* Your goal *
Filter these records by the string "refuted", copying each line that holds it.

-------

import Summits.QuantumFields.YangMills.Theorems.BalabanUVNodesN13WilsonPartitionFnAxialTreeUpperBound
import Summits.QuantumFields.YangMills.Theorems.BalabanUVNodesN13GaugeFixingAxialLayers
import Summits.QuantumFields.YangMills.Theorems.BalabanUVNodesN13NormalisationWindowOfCor3AtRecord13SepCoPHV

/-!
# BalabanUVNodes ∕ N13 — THE NORMALISATION CEILING: (B)'s Cor-3 conjunct at a (revised) Stage-13 record datum forces `E(P) ≤ 3(1−1∕n)|T₁^{(0)}|·log linkMass(g₀⁻²) + em(g_K)·n_K − log c_low(K)`
# on every windowed run — the UPPER companion of this seat's lower-side no-go files (p636072 ∕ p640937); with p639903 the witness's normalisation is pinned TWO-SIDEDLY to the
# Gaussian free energy of the finest lattice

(Track A, DAG node N13 = [B16]; cluster K1 — K1⁹ `StabilityBRunRowsAtRecordR13SepCoPHV` = stmt-QuantumFields-27364, helper; seat `pub-ymgap-dag-n13-w3` g6, INTENT-2; 2026-08-28; count-neutral.)

WHAT THIS FILE SAYS (LOCATED, count-neutral; «what a satisfiable member needs», upper side).  p625602 (`…N13NormalisationWindowOfCor3AtRecord13SepCoPHV`, g4) proved the version-free
window of (B)'s Cor-3 conjunct at `D := datumOfRecord₁₃SepCoPHV θ h v`:  `−em(g_K)n_K + log c_low(K) ≤ log Z_K(g₀⁻²) − E(P) ≤ ep(g_K)n_K` on every γ-windowed run `P = ⟨K, F.m, g₀⟩`
(`n_K = |T₁^{(K)}| = (2L^m)⁴`, `c_low(K) = smallFieldMass D K g₀`).  The g5 files used ONLY the upper half of the window together with LOWER bounds on `log Z` (no-go for letters of
sub-print slope).  THIS FILE uses the LOWER half of the window together with the NEW axial-tree UPPER bound on `log Z` (CLAIM-1, `…N13WilsonPartitionFnAxialTreeUpperBound`):
* §1 ★★★ `EOfRecord₁₃_le_linkMassCeiling_of_cor3With` — `Cor3With D.C γ em ep`, a γ-windowed run and `0 < c_low(K)` ⟹
  `E(P) ≤ 3·(1 − 1∕n)·|T₁^{(0)}|·log linkMass_{SU(N)}(g₀⁻²) + em(g_K)·n_K − log c_low(K)`, `n = 2L^{m+K}`, `linkMass β = ∫_{SU(N)} e^{−β(1 − Re tr V)}dV ≤ 1` (so in particular
  `E(P) ≤ em(g_K)·n_K − log c_low(K)`: `…_le_window_of_cor3With`); ★★★ `EOfRecord₁₃_le_linkMassCeiling_of_endStatementBPrinted` — the same from the K1⁹ (B)-slot letter's body with ITS `γ em ep`.
* §2 ★★★ `normalisation_twoSided_of_cor3With` — the TWO-SIDED pin on a windowed run with `0 < g₀ ≤ 1` and `0 < c_low(K)`:
  `−(3 + 1∕n)|T₁^{(0)}|·((d(𝔤)∕2)·log g₀⁻² + C_N) − 128|T₁^{(0)}| − ep(g_K)n_K ≤ E(P) ≤ 3(1 − 1∕n)|T₁^{(0)}|·log linkMass(g₀⁻²) + em(g_K)n_K − log c_low(K)`
  (lower = p639903's axial-layer Gaussian bound `log_partitionFn_ge_axialLayers_specialUnitary_d4` through the window's upper half; `d(𝔤) = N² − 1`,
  `C_N = N² log(16π+1) + log((2N+1)∕(4π))`).  With a one-plaquette Laplace bound `log linkMass(β) ≤ −(d(𝔤)∕2) log β + c_N` (dag-n13-w1 g6, by name in the sequel) the two sides read
  `E(P) = −(3∕2)·d(𝔤)·|T₁^{(0)}|·log g₀⁻²·(1 + O(1∕n)) + O(|T₁^{(0)}|) + O(n_K·(|em| + |ep|)) − log c_low`: the witness's normalisation constant IS the transversal Gaussian free energy of
  the finest lattice.  The `c_low` floor (`0 < smallFieldMass`, the integrated small-field lower density at the last step) is DISPLAYED, not discharged — it is what the upper side costs.
HONEST FRAMING: count-neutral bookkeeping + the elementary bounds of the imported files; nothing of Bałaban's asserted or refuted; no skeleton ∕ route text touched; N13 NOT discharged; K1⁹
NEITHER proved NOR refuted; no stub closed; counts UNMOVED (typed 28∕28 · discharged 5∕27 · A 5∕28); one finite 𝕋⁴ at fixed ε; R4 closes the conditional finite-𝕋⁴ rung `BalabanLadder.UV` only —
the Yang–Mills mass gap (Clay) is NOT proved by any of this; nothing continuum ∕ ℝ⁴ ∕ OS.  No `sorry`, `def`, `instance`, `notation`.

Sources (bookkeeping locators only): [Balaban1988Convergent] (1.15) p.249, Thm 1 p.262, Cor. 3 (2.50) p.264; [Balaban1989LargeFieldII] Thm 1 + (0.1) pp.355–356.
-/

noncomputable section

open MeasureTheory
open scoped BigOperators

namespace Summit.QuantumFields.YangMills.BalabanUVNodes.N13NormalisationCeilingOfCor3AtRecord13SepCoPHV

open Literature.MathematicalPhysics.QuantumFieldTheory.Balaban1983to89
open Literature.MathematicalPhysics.QuantumFieldTheory.Balaban1983to89.T4Continuum
open Literature.MathematicalPhysics.QuantumFieldTheory.Balaban1983to89.Node00
open Missing T4StabilitySocket
open Summit.QuantumFields.BalabanUV.T4Continuum.NE7b.BarePartitionFnDecay (linkMass linkMass_le_one)
open Summit.QuantumFields.YangMills.BalabanUVNodes.N13WilsonPartitionFnAxialTreeUpperBound (log_partitionFn_le_axialTree_d4 linkMass_pos)
open Summit.QuantumFields.YangMills.BalabanUVNodes.N13GaugeFixingAxialLayers (log_partitionFn_ge_axialLayers_specialUnitary_d4)
open Summit.QuantumFields.YangMills.BalabanUVNodes.N13NormalisationWindowOfCor3AtRecord13SepCoPHV
  (log_partitionFn_sub_E_le_of_cor3With log_partitionFn_sub_E_ge_of_cor3With)

variable (F : T4Family) (N : ℕ) [NeZero N] (θ : Stage13HParams F N) (h : θ.Provisos₁₃SepCoPH F N) (v : Revision₁₃ F N θ h)

/-! ## §1. The ceiling on `E(P)` from the window's lower half and the axial-tree bound -/

/-- **★★★ THE NORMALISATION CEILING.**  `B16.Cor3With (datumOfRecord₁₃SepCoPHV F N θ h v).C γ em ep`, a γ-windowed run `⟨K, F.m, g₀⟩` and a positive small-field mass `c_low(K)` ⟹
`E(P) ≤ 3·(1 − 1∕n)·|T₁^{(0)}|·log linkMass_{SU(N)}(g₀⁻²) + em(g_K)·n_K − log c_low(K)` (`n = 2L^{m+K}`; the window's lower half `−em·n_K + log c_low ≤ log Z − E` of p625602 and
the axial-tree bound `log Z ≤ 3(1 − 1∕n)|T₁^{(0)}| log linkMass` of `…N13WilsonPartitionFnAxialTreeUpperBound`).  LOCATED; nothing asserted or refuted.
[cite: Balaban1988Convergent, Thm 1 p.262, (1.15) p.249, Cor. 3 (2.50) p.264 (bookkeeping)] -/
theorem EOfRecord₁₃_le_linkMassCeiling_of_cor3With {γ : ℝ} {em ep : ℝ → ℝ} (hcor : B16.Cor3With (datumOfRecord₁₃SepCoPHV F N θ h v).C γ em ep)
    (K : ℕ) (g₀ : ℝ) (hI : ((datumOfRecord₁₃SepCoPHV F N θ h v).C ⟨K, F.m, g₀⟩).flow.InInterval γ K)
    (hpos : 0 < smallFieldMass (datumOfRecord₁₃SepCoPHV F N θ h v) K g₀) :
    EOfRecord₁₃ F N θ.toStage13Params ⟨K, F.m, g₀⟩ ≤
      3 * (Fintype.card (Site (F.P K) 0) : ℝ) * (1 - 1 / ((F.P K).sitesPerDir 0 : ℝ)) * Real.log (linkMass (G := SU N) (g₀⁻¹ ^ 2))
        + em (((datumOfRecord₁₃SepCoPHV F N θ h v).C ⟨K, F.m, g₀⟩).flow.g K) * (((datumOfRecord₁₃SepCoPHV F N θ h v).C ⟨K, F.m, g₀⟩).numSites K : ℝ)
        - Real.log (smallFieldMass (datumOfRecord₁₃SepCoPHV F N θ h v) K g₀) := by
  have hwin := log_partitionFn_sub_E_ge_of_cor3With F N θ h v hcor K g₀ hI hpos
  have hZ := log_partitionFn_le_axialTree_d4 (F.P K) (G := SU N) (T4Family.P_d F K) (sq_nonneg g₀⁻¹)
  linarith

/-- **COROLLARY (no `Z` estimate at all)**: since `linkMass ≤ 1`, `E(P) ≤ em(g_K)·n_K − log c_low(K)` on every windowed run with `c_low(K) > 0` — the witness's normalisation
constant is bounded ABOVE by the window slack alone (`Z ≤ 1`). [cite: Balaban1988Convergent, Thm 1 p.262, Cor. 3 (2.50) p.264 (bookkeeping)] -/
theorem EOfRecord₁₃_le_window_of_cor3With {γ : ℝ} {em ep : ℝ → ℝ} (hcor : B16.Cor3With (datumOfRecord₁₃SepCoPHV F N θ h v).C γ em ep)
    (K : ℕ) (g₀ : ℝ) (hI : ((datumOfRecord₁₃SepCoPHV F N θ h v).C ⟨K, F.m, g₀⟩).flow.InInterval γ K)
    (hpos : 0 < smallFieldMass (datumOfRecord₁₃SepCoPHV F N θ h v) K g₀) :
    EOfRecord₁₃ F N θ.toStage13Params ⟨K, F.m, g₀⟩ ≤
      em (((datumOfRecord₁₃SepCoPHV F N θ h v).C ⟨K, F.m, g₀⟩).flow.g K) * (((datumOfRecord₁₃SepCoPHV F N θ h v).C ⟨K, F.m, g₀⟩).numSites K : ℝ)
        - Real.log (smallFieldMass (datumOfRecord₁₃SepCoPHV F N θ h v) K g₀) := by
  have h1 := EOfRecord₁₃_le_linkMassCeiling_of_cor3With F N θ h v hcor K g₀ hI hpos
  have hlog : Real.log (linkMass (G := SU N) (g₀⁻¹ ^ 2)) ≤ 0 :=
    Real.log_nonpos (linkMass_pos (G := SU N) _).le (linkMass_le_one (G := SU N) (sq_nonneg _))
  have hcoef : 0 ≤ 3 * (Fintype.card (Site (F.P K) 0) : ℝ) * (1 - 1 / ((F.P K).sitesPerDir 0 : ℝ)) := by
    have hn : (1 : ℝ) ≤ ((F.P K).sitesPerDir 0 : ℝ) := by
      exact_mod_cast Nat.pos_of_ne_zero ((F.P K).sitesPerDir_ne_zero 0)
    have : 0 ≤ 1 - 1 / ((F.P K).sitesPerDir 0 : ℝ) := by
      rw [sub_nonneg, div_le_one (lt_of_lt_of_le one_pos hn)]; exact hn
    positivity
  have hprod := mul_nonpos_of_nonneg_of_nonpos hcoef hlog
  linarith

/-- **★★★ THE CEILING FROM THE K1⁹ (B)-SLOT LETTER's BODY**: `B16.EndStatementBPrinted (datumOfRecord₁₃SepCoPHV F N θ h v).C` ⟹ `∃ γ > 0, ∃ em ep`, on EVERY γ-windowed run with
`c_low(K) > 0`:  `E(P) ≤ 3(1 − 1∕n)|T₁^{(0)}|·log linkMass(g₀⁻²) + em(g_K)·n_K − log c_low(K)`. [cite: Balaban1989LargeFieldII, Thm 1 + (0.1) pp.355–356; Balaban1988Convergent, Cor. 3 (2.50) p.264] -/
theorem EOfRecord₁₃_le_linkMassCeiling_of_endStatementBPrinted (hB : B16.EndStatementBPrinted (datumOfRecord₁₃SepCoPHV F N θ h v).C) :
    ∃ γ : ℝ, 0 < γ ∧ ∃ em ep : ℝ → ℝ, B16.Cor3With (datumOfRecord₁₃SepCoPHV F N θ h v).C γ em ep ∧
      ∀ (K : ℕ) (g₀ : ℝ), ((datumOfRecord₁₃SepCoPHV F N θ h v).C ⟨K, F.m, g₀⟩).flow.InInterval γ K →
        0 < smallFieldMass (datumOfRecord₁₃SepCoPHV F N θ h v) K g₀ →
          EOfRecord₁₃ F N θ.toStage13Params ⟨K, F.m, g₀⟩ ≤
            3 * (Fintype.card (Site (F.P K) 0) : ℝ) * (1 - 1 / ((F.P K).sitesPerDir 0 : ℝ)) * Real.log (linkMass (G := SU N) (g₀⁻¹ ^ 2))
              + em (((datumOfRecord₁₃SepCoPHV F N θ h v).C ⟨K, F.m, g₀⟩).flow.g K) * (((datumOfRecord₁₃SepCoPHV F N θ h v).C ⟨K, F.m, g₀⟩).numSites K : ℝ)
              - Real.log (smallFieldMass (datumOfRecord₁₃SepCoPHV F N θ h v) K g₀) := by
  obtain ⟨-, γ, hγ, em, ep, hcor⟩ := hB
  exact ⟨γ, hγ, em, ep, hcor, fun K g₀ hI hpos => EOfRecord₁₃_le_linkMassCeiling_of_cor3With F N θ h v hcor K g₀ hI hpos⟩

/-! ## §2. The two-sided pin: the witness's normalisation is the Gaussian free energy of the finest lattice -/

/-- **★★★ THE TWO-SIDED NORMALISATION WINDOW IN GAUSSIAN CURRENCY.**  `Cor3With D.C γ em ep` at `D := datumOfRecord₁₃SepCoPHV F N θ h v`, a γ-windowed run `⟨K, F.m, g₀⟩` with
`0 < g₀ ≤ 1`, and `0 < c_low(K)` ⟹
`−(3 + 1∕n)·|T₁^{(0)}|·(((N²−1)∕2)·log g₀⁻² + C_N) − 128·|T₁^{(0)}| − ep(g_K)·n_K ≤ E(P) ≤ 3(1 − 1∕n)·|T₁^{(0)}|·log linkMass(g₀⁻²) + em(g_K)·n_K − log c_low(K)`
(`C_N = N² log(16π+1) + log((2N+1)∕(4π))`; lower: p639903 through p625602's upper half; upper: §1).  LOCATED; nothing asserted or refuted.
[cite: Balaban1988Convergent, Thm 1 p.262, (1.15) p.249, Cor. 3 (2.50) p.264; Balaban1989LargeFieldII, (0.1) pp.355–356 (bookkeeping)] -/
theorem normalisation_twoSided_of_cor3With {γ : ℝ} {em ep : ℝ → ℝ} (hcor : B16.Cor3With (datumOfRecord₁₃SepCoPHV F N θ h v).C γ em ep)
    (K : ℕ) {g₀ : ℝ} (hg₀ : 0 < g₀) (hg₁ : g₀ ≤ 1) (hI : ((datumOfRecord₁₃SepCoPHV F N θ h v).C ⟨K, F.m, g₀⟩).flow.InInterval γ K)
    (hpos : 0 < smallFieldMass (datumOfRecord₁₃SepCoPHV F N θ h v) K g₀) :
    -((3 + ((F.P K).sitesPerDir 0 : ℝ)⁻¹) * (Fintype.card (Site (F.P K) 0) : ℝ)) *
          ((((N * N : ℕ) : ℝ) - 1) / 2 * Real.log (g₀⁻¹ ^ 2) + (((N * N : ℕ) : ℝ) * Real.log (16 * Real.pi + 1) + Real.log ((2 * N + 1) / (4 * Real.pi))))
        - 128 * (Fintype.card (Site (F.P K) 0) : ℝ)
        - ep (((datumOfRecord₁₃SepCoPHV F N θ h v).C ⟨K, F.m, g₀⟩).flow.g K) * (((datumOfRecord₁₃SepCoPHV F N θ h v).C ⟨K, F.m, g₀⟩).numSites K : ℝ)
        ≤ EOfRecord₁₃ F N θ.toStage13Params ⟨K, F.m, g₀⟩ ∧
      EOfRecord₁₃ F N θ.toStage13Params ⟨K, F.m, g₀⟩ ≤
        3 * (Fintype.card (Site (F.P K) 0) : ℝ) * (1 - 1 / ((F.P K).sitesPerDir 0 : ℝ)) * Real.log (linkMass (G := SU N) (g₀⁻¹ ^ 2))
          + em (((datumOfRecord₁₃SepCoPHV F N θ h v).C ⟨K, F.m, g₀⟩).flow.g K) * (((datumOfRecord₁₃SepCoPHV F N θ h v).C ⟨K, F.m, g₀⟩).numSites K : ℝ)
          - Real.log (smallFieldMass (datumOfRecord₁₃SepCoPHV F N θ h v) K g₀) := by
  refine ⟨?_, EOfRecord₁₃_le_linkMassCeiling_of_cor3With F N θ h v hcor K g₀ hI hpos⟩
  have hβ : 1 ≤ g₀⁻¹ ^ 2 := by
    have h1 : 1 ≤ g₀⁻¹ := (one_le_inv₀ hg₀).2 hg₁
    nlinarith
  have hup := log_partitionFn_sub_E_le_of_cor3With F N θ h v hcor K g₀ hI
  have hZ := log_partitionFn_ge_axialLayers_specialUnitary_d4 N (F.P K) (T4Family.P_d F K) hβ
  linarith

end Summit.QuantumFields.YangMills.BalabanUVNodes.N13NormalisationCeilingOfCor3AtRecord13SepCoPHV

end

-------

* Solution below *
HONEST FRAMING: count-neutral bookkeeping + the elementary bounds of the imported files; nothing of Bałaban's asserted or refuted; no skeleton ∕ route text touched; N13 NOT discharged; K1⁹
NEITHER proved NOR refuted; no stub closed; counts UNMOVED (typed 28∕28 · discharged 5∕27 · A 5∕28); one finite 𝕋⁴ at fixed ε; R4 closes the conditional finite-𝕋⁴ rung `BalabanLadder.UV` only —
the axial-tree bound `log Z ≤ 3(1 − 1∕n)|T₁^{(0)}| log linkMass` of `…N13WilsonPartitionFnAxialTreeUpperBound`).  LOCATED; nothing asserted or refuted.
(`C_N = N² log(16π+1) + log((2N+1)∕(4π))`; lower: p639903 through p625602's upper half; upper: §1).  LOCATED; nothing asserted or refuted.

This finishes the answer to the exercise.